Did you actually see excessive play in the joints/driveshaft?

Is there a slip joint and does the slip joint have a grease fitting and did you lube the slip joint?


----------



## monson770 (Dec 18, 2010)

i did mark the yolks, on the front and rear shafts. lubed all u joints properly, and i'm fairly positive i installed the shafts back in correctly.. no slip joints to speak of..


i did mawr up the weight on the shaft a tiny bit when i had it in the vise, i'm not sure if thats enough to throw it out of whack? i'm talking about a 3-5mm sized gouge on the actual weight, not the shaft.. the only other thing i could think is, the shaft is flipped the wrong way(which i doubt but will double check), or, the jounts are installed crooked and are stiff or something...

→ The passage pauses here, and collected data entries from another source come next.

/-- An `s`-monomial `σ ↦ ∏_{j ∈ J} σ_j` is an entire function of `σ`. [cite: Balaban1988RG2Cluster, (1.11) p.5] -/
theorem differentiable_monomial (J : Finset (TPt d N')) :
    Differentiable ℂ (fun σ : TPt d N' → ℂ => ∏ j ∈ J, σ j) := by
  classical
  induction J using Finset.induction_on with
  | empty =>
    have h : (fun σ : TPt d N' → ℂ => ∏ j ∈ (∅ : Finset (TPt d N')), σ j) = fun _ => (1 : ℂ) := by
      funext σ; rw [Finset.prod_empty]
    rw [h]
    exact differentiable_const (1 : ℂ)
  | insert a s ha ih =>
    have h : (fun σ : TPt d N' → ℂ => ∏ j ∈ insert a s, σ j) = fun σ => σ a * ∏ j ∈ s, σ j := by
      funext σ; rw [Finset.prod_insert ha]
    rw [h]
    have h1 : Differentiable ℂ (fun σ : TPt d N' → ℂ => σ a) := differentiable_apply (𝕜 := ℂ) a
    exact Differentiable.fun_mul (E := TPt d N' → ℂ) (𝔸 := ℂ) h1 ih

/-- **Every entry of a (1.11)∕(3.107)-shape local kernel family `K(σ,u) = Σ_b (∏_{j ∈ J_b} σ_j)·c_b(u)·M_b` is an ENTIRE
function of the decoupling parameters σ** (a polynomial), at every configuration `u`; in particular it is
`DifferentiableOn` on any σ-region — the input (i) of T25 for records whose kernels are local families.
[cite: Balaban1988RG2Cluster, (1.11) p.5, p.13; Balaban1985BackgroundPropagators, (3.107) p.416] -/
theorem differentiable_localKernel_sigma (L : LocalTerms d N' ν Nf p n E) (u : E) (i : p) (j : n) :
    Differentiable ℂ (fun σ : TPt d N' → ℂ => L.kernel σ u i j) := by
  have h : (fun σ : TPt d N' → ℂ => L.kernel σ u i j) =
      fun σ => ∑ b, (∏ j' ∈ L.J b, σ j') * L.coef b u * L.M b i j := by
    funext σ; rw [LocalTerms.kernel_apply]; exact Finset.sum_congr rfl fun b _ => LocalTerms.term_apply L b σ u i j
  rw [h]
  refine Differentiable.fun_sum (E := TPt d N' → ℂ) (F := ℂ) fun b _ => ?_
  have h1 : Differentiable ℂ (fun σ : TPt d N' → ℂ => (∏ j' ∈ L.J b, σ j') * L.coef b u) :=
    Differentiable.fun_mul (E := TPt d N' → ℂ) (𝔸 := ℂ) (differentiable_monomial (L.J b)) (differentiable_const _)
  exact Differentiable.fun_mul (E := TPt d N' → ℂ) (𝔸 := ℂ) h1 (differentiable_const _)

end Sigma

/-! ## §2. T25 for records whose kernels are local families: the σ-holomorphy input discharged -/

section Local

variable {d L N' : ℕ} [NeZero L] [NeZero N'] {M : ℕ}
variable {ν : ℕ} {Nf : Fin ν → ℕ} [∀ i, NeZero (Nf i)]
variable {B : Type*} [NormedAddCommGroup B] [NormedSpace ℂ B]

not sure if just replacing the ujoints again will fix it if the shaft is out of balance, but i deffinately need to figure this out sooner rather than later.. anyone know where i take a driveshaft to get balanced?


----------



## monson770 (Dec 18, 2010)

32vld;1353027 said:


> Always mark the shafts so they go back in the same position.
> 
> But was this vibration there before or only after?
> 
> ...


my old ujoint was almost coming apart.. one of the four ends of the joint was sperated on the spline end of the shaft, needless to say there was play..


----------



## mossman381 (Nov 17, 2009)

I thought I read in one of my owners manuals that you are not suppose to go over 45 mph in 4wd. That might have been for my 98. Not sure why you would be going over 45 mph if you need 4wd.


----------



## monson770 (Dec 18, 2010)

my 4wd has always worked at any speed without issue, except now.. BTW i'm not driving around town in 4LO if youre wondering... i would imagine that it's easier on everything when doing highway speeds because, you are not turning as much, and especially on snowy roads.. I'm only in 4wd if there is snow on the road, if it's dry or even just a little wet, i keep it in 2wd. i don't ever go faster than about 55-60 in storms, but thats if i'm the only one on the road, otherwise i go as fast as i can without doing anything stupid!


----------



## Philbilly2 (Aug 25, 2007)

did you "set" the u joint once you put it in? What I am refering to is where you tap the yoke to get the u-joint set so that it moves totally free in all dirrections. Should not be tight at all, should flop around.


----------



## monson770 (Dec 18, 2010)

Philbilly2;1353986 said:


> did you "set" the u joint once you put it in? What I am refering to is where you tap the yoke to get the u-joint set so that it moves totally free in all dirrections. Should not be tight at all, should flop around.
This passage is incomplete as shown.